Technically the GitHub TOS is in itself a license; much like how you can dual-license code, uploading to GitHub is its own license grant separate from the license of the code you're granting to anyone who wants to use it for their own purposes. LICENSE.txt/md is not the only way to grant access to code you write.

jacquesm · on Jan 6, 2023

GitHub's TOS is subject to change so that doesn't hold water. Tomorrow they could claim in their TOS you owe them your firstborn if you upload code to GitHub but that doesn't mean that you are bound by those terms because they cross the reasonable expectation of what you are signing up for. Granting Microsoft a blanket license to use your code in any way they see fit was not a part of the deal for GitHub, and as far as I know it still isn't for code that you claim copyright on. If you release your code into the public domain or use a license that is so permissive that anybody can use it at will, even without attribution that would make it fair game.

dangus · on Jan 6, 2023

Well, that's why major TOS changes are accompanied by the option to discontinue using that service. Usually they say that continuing to use the service after a certain date constitutes your agreement to the new terms.

I think we're over here in our armchairs weirdly assuming that GitHub doesn't have any lawyers working for them. I think they know they're legally in the clear on CoPilot.

I'm not at all a lawyer, but in my opinion we observe that the non-automated version of AI-generated works (the act of making art and prose in the style of an existing copyright work based on the artist's observation of that work) is not illegal. The only thing that AI introduces is automation.

jacquesm · on Jan 6, 2023

I see Copilot as a trial balloon. If they get away with it you can expect the next move to appropriate the body of open source that is GitHub. Why the archenemy of open source should suddenly be trusted to play nice is something I really can't grasp.

robertlagrant · on Jan 6, 2023

It's not sudden - they've owned it for a while now.

What I can't understand is people feel locked into Github because of the social features. To me they seem the least important part of Github, particularly with so many OSS projects running communities on Discord or Slack.

hyperdimension · on Jan 7, 2023

> The only thing that AI introduces is automation.

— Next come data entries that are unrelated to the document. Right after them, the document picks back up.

/-- **`2 ∥ Δ(a)` forces `a₁a₃` odd** for a member of `F₂` (`Δ(a) ≡ 2 (mod 4)` only when `a₁, a₃` are odd
and `a₂, a₂'` even); hence on the squarefree-discriminant locus a member with even `Δ` has NON-SPLIT
multiplicative reduction at `2` (`s₂(a) = +1`). [cite: BhargavaHo2022, §1 (the discriminant polynomial Δ)] -/
theorem not_two_dvd_a₁_mul_a₃ (a : Params) (h2 : (2 : ℤ) ∣ a.curveInt.Δ)
    (h4 : ¬ (4 : ℤ) ∣ a.curveInt.Δ) : ¬ (2 : ℤ) ∣ a.a₁ * a.a₃ := by
  intro h13
  -- `Δ ≡ 2 (mod 4)`
  have hΔ4 : ((a.curveInt.Δ : ℤ) : ZMod 4) = 2 := by
    obtain ⟨m, hm⟩ := h2
    have hmodd : ¬ (2 : ℤ) ∣ m := fun ⟨k, hk⟩ ↦ h4 ⟨k, by rw [hm, hk]; ring⟩
    obtain ⟨k, hk⟩ : ∃ k : ℤ, m = 2 * k + 1 := ⟨m / 2, by omega⟩
    rw [hm, hk]
    push_cast
    rcases zmod4_two_mul (k : ZMod 4) with h0 | h0
    · rw [show (2 : ZMod 4) * (2 * (k : ZMod 4) + 1) = 2 * (2 * (k : ZMod 4)) + 2 by ring, h0]; decide
    · rw [show (2 : ZMod 4) * (2 * (k : ZMod 4) + 1) = 2 * (2 * (k : ZMod 4)) + 2 by ring, h0]; decide
  -- `a₁a₃ ≡ 0 or 2 (mod 4)`
  have h13' : ((a.a₁ : ℤ) : ZMod 4) * (a.a₃ : ZMod 4) = 0 ∨
      ((a.a₁ : ℤ) : ZMod 4) * (a.a₃ : ZMod 4) = 2 := by
    obtain ⟨k, hk⟩ := h13
    have : ((a.a₁ : ℤ) : ZMod 4) * (a.a₃ : ZMod 4) = 2 * (k : ZMod 4) := by exact_mod_cast congrArg (fun z : ℤ ↦ (z : ZMod 4)) hk
    rw [this]
    exact zmod4_two_mul _
  have hP := zmod4_Δ_eq_two_imp (a.a₁ : ZMod 4) (a.a₂ : ZMod 4) (a.a₂' : ZMod 4) (a.a₃ : ZMod 4)
    (by rw [← hΔ4, curveInt_Δ]; push_cast; ring)
  rcases hP with h | h <;> rcases h13' with h' | h' <;> rw [h] at h' <;> exact absurd h' (by decide)

/-- **Uniform normal form on the squarefree locus, even case**: if `Δ(a)` is squarefree and even then, with
`m = |Δ(a)|/2`, `w(E_a) = −(−1)^{ω(m)}·J(−c₄(a)c₆(a) | m)` — the sign at `2` is `+1`
(`not_two_dvd_a₁_mul_a₃`), modulo the Modularity Theorem. [cite: Rohrlich1993Compositio, Prop. 2(ii)]
[cite: Helfgott2004RootNumber, §1] -/
theorem rootNumber_curve_eq_liouville_mul_jacobiSym_of_even (a : Params) (hsq : Squarefree a.curveInt.Δ)
    (heven : (2 : ℤ) ∣ a.curveInt.Δ)
    (hmod : Literature.NumberTheory.EllipticCurves.ModularForms.exists_isNewformOf) :
    a.curve.rootNumber =
      -((-1) ^ (a.curveInt.Δ.natAbs / 2).primeFactors.card *
        J(-(a.curveInt.c₄ * a.curveInt.c₆) | a.curveInt.Δ.natAbs / 2)) := by
  have h4 : ¬ (4 : ℤ) ∣ a.curveInt.Δ := fun h ↦ by
    have : (2 : ℤ) * 2 ∣ a.curveInt.Δ := by simpa using h
    exact Int.prime_two.not_unit (hsq 2 this)
  have hodd13 := not_two_dvd_a₁_mul_a₃ a heven h4
  rw [curve_eq_baseChange, rootNumber_eq_liouville_mul_jacobiSym_of_even hsq heven hmod,
    if_neg (mt (two_dvd_nodalConst_iff a).mp hodd13), one_mul]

Hmm...Automated Inference? Automatic Infringement? Maybe we can make a nice backronym out of this.

smoldesu · on Jan 6, 2023

GitHub is still subject to the terms of your license though; they can impose whatever rules they want on you service-wise, but their use of your software should be dictated by the accompanying LICENSE file.

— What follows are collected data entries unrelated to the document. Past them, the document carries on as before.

/-- **Normal form of `ℝ·Φ₀^birat(Y)` at the tower.**  Fix a base point `s₀` and a reference function `b₀ ∈ B₀(Y)`,
`b₀(s₀) = ϖ^{c₀} U^{k₀}`, such that `k₀ ≠ 0` as soon as SOME `b ∈ B₀(Y)` has a `U`-part at `s₀`; then every element of
`ℝ·Φ₀^birat(Y)` is `a • ι[Σ_j F_j] · β • ι(div₀ b₀)` with `a, β ∈ ℝ`. [cite: MochizukiFrdI2008, Prop. 5.3 p.103] -/
theorem exists_eq_rsmul_mul_rsmul (Y : D₀) (s₀ : Y.obj.V) (b₀ : TateTower.action.bZero Y.obj) {c₀ k₀ : ℤ}
    (hb₀ : b₀.1 s₀ = Multiplicative.ofAdd (c₀, k₀))
    (H : ∀ b : TateTower.action.bZero Y.obj, (Multiplicative.toAdd (b.1 s₀)).2 ≠ 0 → k₀ ≠ 0)
    {ξ : Algebra.GrothendieckGroup ((realDataWeak dm hpf).rlf.obj (op Y))}
    (hξ : ξ ∈ ((realDataWeak dm hpf).realSpan dm.biratGp).carrier Y) :
    ∃ a β : ℝ, ξ =
      (realDataWeak dm hpf).rsmul Y a ((realDataWeak dm hpf).toRlfGp Y (Algebra.GrothendieckGroup.of
          ((⟨_, constDIV_one_mem_phiZero Y.obj⟩ : TateTower.action.phiZero Y.obj) : dm.Φ₀.obj (op Y)))) *
        (realDataWeak dm hpf).rsmul Y β ((realDataWeak dm hpf).toRlfGp Y (TateTower.action.divZero Y.obj b₀)) := by
  have htrans := Y.property.2
  -- `ι` retyped over `Φ₀(Y.obj)^gp`, the two generators, the predicate
  let R := realDataWeak dm hpf
  let ι : Algebra.GrothendieckGroup ↥(TateTower.action.phiZero Y.obj) →* Algebra.GrothendieckGroup (R.rlf.obj (op Y)) :=
    R.toRlfGp Y
  let d : TateTower.action.phiZero Y.obj := ⟨_, constDIV_one_mem_phiZero Y.obj⟩
  let G₁ := ι (Algebra.GrothendieckGroup.of d)
  let g₀ := ι (TateTower.action.divZero Y.obj b₀)
  let P : Algebra.GrothendieckGroup (R.rlf.obj (op Y)) → Prop := fun x => ∃ a β : ℝ, x = R.rsmul Y a G₁ * R.rsmul Y β g₀
  -- `P` is a subgroup predicate stable under the scalars
  have P1 : P 1 := ⟨0, 0, by rw [R.rsmul_zero, R.rsmul_zero, mul_one]⟩
  have Pmul : ∀ x y, P x → P y → P (x * y) := by
    rintro x y ⟨a, β, rfl⟩ ⟨a', β', rfl⟩
    exact ⟨a + a', β + β', by rw [R.rsmul_add, R.rsmul_add, mul_mul_mul_comm]⟩
  have Pinv : ∀ x, P x → P x⁻¹ := by
    rintro x ⟨a, β, rfl⟩
    exact ⟨-a, -β, by rw [RealificationDataLemmas.rsmul_neg', RealificationDataLemmas.rsmul_neg', mul_inv]⟩
  have Psmul : ∀ (r : ℝ) x, P x → P (R.rsmul Y r x) := by
    rintro r x ⟨a, β, rfl⟩
    exact ⟨r * a, r * β, by rw [map_mul, R.rsmul_mul, R.rsmul_mul]⟩
  -- `div₀(ϖ) = [Σ_j F_j]`
  have hd : ∀ s, d.1 s = (constDIV 1 : TateTower.model.DIV) := fun _ => rfl
  have hϖ : TateTower.action.divZero Y.obj ⟨_, const_mem_bZero Y.obj 1⟩ = Algebra.GrothendieckGroup.of d := by
    have h := divZero_eq_zpow_of_forall_eq Y.obj d hd ⟨_, const_mem_bZero Y.obj 1⟩ 1 (fun _ => rfl)
    rw [zpow_one] at h
    exact h
  -- the generators `ι(div₀ b)` of `ι(Φ₀^birat(Y))`
  have Pgen : ∀ b : TateTower.action.bZero Y.obj, P (ι (TateTower.action.divZero Y.obj b)) := by
    intro b
    by_cases hk : (Multiplicative.toAdd (b.1 s₀)).2 = 0
    · -- `b` is the constant `ϖ^c`: `div₀ b = c·[Σ F_j]`
      have hc0 : b.1 s₀ = Multiplicative.ofAdd (((Multiplicative.toAdd (b.1 s₀)).1, 0) : ℤ × ℤ) :=
        Multiplicative.toAdd.injective (Prod.ext rfl hk)
      have hc := apply_eq_of_apply_eq_const Y.obj htrans s₀ b hc0
      refine ⟨(Multiplicative.toAdd (b.1 s₀)).1, 0, ?_⟩
      rw [divZero_eq_zpow_of_forall_eq Y.obj d hd b _ hc, map_zpow, R.rsmul_zero, mul_one,
        RealificationDataLemmas.rsmul_intCast]
    · -- `b^{k₀} = ϖ^m · b₀^k`, solved in the `ℝ`-vector space
      have hk₀ : k₀ ≠ 0 := H b hk
      have hpow := zpow_eq_const_zpow_mul_zpow Y.obj htrans s₀ b₀ b hb₀
        (rfl : b.1 s₀ = Multiplicative.ofAdd ((Multiplicative.toAdd (b.1 s₀)).1, (Multiplicative.toAdd (b.1 s₀)).2))
      have h2 := congrArg (ι.comp (TateTower.action.divZeroHom Y.obj)) hpow
      simp only [map_zpow, map_mul, MonoidHom.comp_apply, TateTower.action.divZeroHom_apply, hϖ] at h2
      exact ⟨_, _, RealificationDataLemmas.eq_rsmul_mul_rsmul_of_zpow_eq R Y hk₀ h2⟩
  -- `ι(Φ₀^birat(Y))`: the subgroup generated by the `div₀ b`
  have Pbirat : ∀ c ∈ dm.biratGp.carrier Y, P (R.toRlfGp Y c) := by
    intro c hc
    induction hc using Subgroup.closure_induction with
    | mem y hy =>
      obtain ⟨b, rfl⟩ := hy
      exact Pgen b
    | one => rw [map_one]; exact P1
    | mul y z _ _ hy hz => rw [map_mul]; exact Pmul _ _ hy hz
    | inv y _ hy => rw [map_inv]; exact Pinv _ hy
  -- the span
  have key : ∀ x ∈ (R.realSpan dm.biratGp).carrier Y, P x := by
    intro x hx
    induction hx using Subgroup.closure_induction with
    | mem y hy =>
      obtain ⟨r, c, hc, rfl⟩ := hy
      exact Psmul r _ (Pbirat c hc)
    | one => exact P1
    | mul y z _ _ hy hz => exact Pmul _ _ hy hz
    | inv y _ hy => exact Pinv _ hy
  exact key ξ hξ

end TateTowerFrd

end Literature.AnabelianGeometry.EtaleTheta

end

To illustrate: GitHub could delete any project they want, and there would be no real recourse for the project's author. That is a service decision that they reserve the right to impose via their TOS. However, if they were to steal code from a user's private repository and violate the license therein, the author could sue for theft of intellectual property.

judge2020 · on Jan 6, 2023

> GitHub is still subject to the terms of your license though; they can impose whatever rules they want on you service-wise, but their use of your software should be dictated by the accompanying LICENSE file.

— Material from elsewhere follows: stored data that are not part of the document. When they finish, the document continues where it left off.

import Summits.BirchSwinnertonDyer.BirchSwinnertonDyer.Theses.InertBadSignedBranches
import Summits.BirchSwinnertonDyer.Rank1Residual.X12.ClassClosureO10Readings
import Summits.BirchSwinnertonDyer.Rank1Residual.X12.InertCoreEveryCurve
import Summits.BirchSwinnertonDyer.Rank1Residual.Additive.QuadraticBranchValuationOfBSDp
import Summits.BirchSwinnertonDyer.Rank1Residual.Additive.QuadraticBranchPeriodRatioOfManinFact
import HarnessLib

/-!
# Route `InertBadSignedBranches` (rung K8), crux `CccOneLawOnTypeIstarZero`: modulo the route's OWN
# support items the crux IS `BSD_p` on the type, i.e. (the upper half being published) the LOWER HALF
# `LowerHalfOnType p I₀*` — and the non-vanishing clause of the law is a consequence of the readings
# (helper toward stmt-BirchSwinnertonDyer-19223; cell bsd-cm, seat bsd-cm-inert g11; nothing asserted)

The crux C-cc-1 on the signed type `(p, I₀*)`, `p ≥ 5` (`Additive.QuadraticBranchPAdicGrossZagierValuationAt
W p` for every rank-one `W` of the type) says, for every good `a_p = 0` twin datum `(V, C, f, ϖ, L)` and
every generator `P` of level `n`: `coeff₁ L ≠ 0 ∧ v_p(coeff₁ L) = 2n + ord_p(#Ш_an·Tam/#tors²)`. The
node of record (x1b p402929, `X12.O10.bsdp_of_hasSignedLocalType_IstarZero_of_valuation_of_readings`)
turns it, with the route's support items `PrintReadingsInert` ((C1_η), (R2), Kobayashi 7.4 (ii) exact)
and `PublishedFactsInert`, into `BSD(W, p)`. THIS FILE closes the circle in the kernel:

* §1 **`coeff_one_ne_zero_of_exactReading`** — the NON-VANISHING clause `coeff₁ L_p⁻(V, η, X) ≠ 0` is a
  CONSEQUENCE of the exact Thm-7.4 reading + Poitou–Tate + `Ш(W)[p^∞]` finite in Mordell–Weil rank
  one (x1b's `LevelBridge.isTorsion_and_constantCoeff_ne_zero_of_quadraticTwist_signedPrime_rankOne`:
  the characteristic element of the strict minus dual Selmer module has non-zero constant term, and
  the reading identifies it with `L/X`). So only the VALUATION equation of the crux is open.
* §2 **`quadraticBranchPAdicGrossZagierValuationAt_of_bsdp_of_readings`** — per pair: `BSD(W, p)` +
  the readings + (C1_η) on the twins ⟹ C-cc-1 at `(W, p)` (g0's converse
  `quadraticBranchPAdicGrossZagierValuationAt_of_bsdp` with its (C3_η) and `coeff₁ ≠ 0` inputs
  DISCHARGED from the readings by x1b's file 123 and §1).
* §3 **`cccOneLawOnTypeIstarZero_iff_bsdpOnType`** — given `PrintReadingsInert` and
  `PublishedFactsInert` (the route's items 19226 / 19227, hypotheses here):
  `CccOneLawOnTypeIstarZero ↔ (∀ p ≥ 5, ∀ W of type (p, I₀*) with r_an = 1, BSDp W p)`.
* §4 **`cccOneLawAt_iff_lowerHalfOnType_of_seven_lt`** — at each `p ≥ 11`, with the eleven
  published facts of x1b's every-curve upper half (`X12.missingUpperBoundAt_of_classX12_of_cmInert`:
  Kolyvagin / Matar–Nekovář over a Friedberg–Hoffstein field, Rubin–Burungale–Flach for the twist,
  Edixhoven, Cassels): the `p`-slice of the crux ↔ `X12.O10.LowerHalfOnType p I₀*`
  (`ord_p #Ш_an ≤ ord_p #Ш` on the type). So the crux's open content at `p ≥ 11` is EXACTLY the
  main-conjecture half of `BSD_p` on the type (= STEP L / Kolyvagin's `m_∞` at Heegner data by x1b's
  `InertCoreStepL` rigidity) — in particular it has no `p`-adic-`L`-function content beyond the
  readings; at `p ∈ {5, 7}` the same holds modulo the Manin datum of the upper half.
* §5 **`quadraticBranchPAdicGrossZagierValuationAt_of_shaAn_unit_of_seven_lt`** — the sub-type rung:
  C-cc-1 holds at every pair of the type with `p ≥ 11` whose analytic `#Ш` is a CERTIFIED `p`-adic
  unit (route T-KR), modulo readings + published facts; the lane certifies `ord_p #Ш_an = 0` on
  274/274 O10-PS census pairs (x1b E1-η), so per pair the crux carries no content there.

HONEST LABEL: every statement is CONDITIONAL on displayed hypotheses — typed conjecture items ((C1_η),
(R2)), reading texts (Kobayashi 7.4 (ii)), published named facts, certified data; nothing is booked;
no label moves; the crux 19223 and O10 stay OPEN at class level. What this is NOT: not a proof of
the lower half on the type; not a new typed input; no Literature statement, no named fact minted.
[cite: Kobayashi2003, §4 (p. 8), Thm. 7.4 (p. 13), Thm. 9.3 (p. 26)] [cite: Miller2011LMS, §1 and Def. 1.1]
[cite: KitajimaOtsuki2018, Main Thm. 1.3 (arXiv:1607.03612 p. 3)] [cite: MatarNekovar2019, Thm. 0.3 and §0.11]
[cite: GreenbergLNM1716, §4 Thm. 4.1 and Lemma 4.2 (p. 102)]
-/

set_option autoImplicit false
set_option linter.dupNamespace false

noncomputable section

open scoped Classical MatrixGroups ModularForm NumberField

Again, the LICENSE file in the repo is not the only license for that code. A copyright holder can grant people licenses to their work with or without documentation and with or without that license being accompanied within their work itself.

By uploading code to GitHub, you are asserting that you can legally grant GitHub a license to that code for hosting as described below.

> If you're posting anything you did not create yourself or do not own the rights to, you agree that you are responsible for any Content you post; that you will only submit Content that you have the right to post; and that you will fully comply with any third party licenses relating to Content you post.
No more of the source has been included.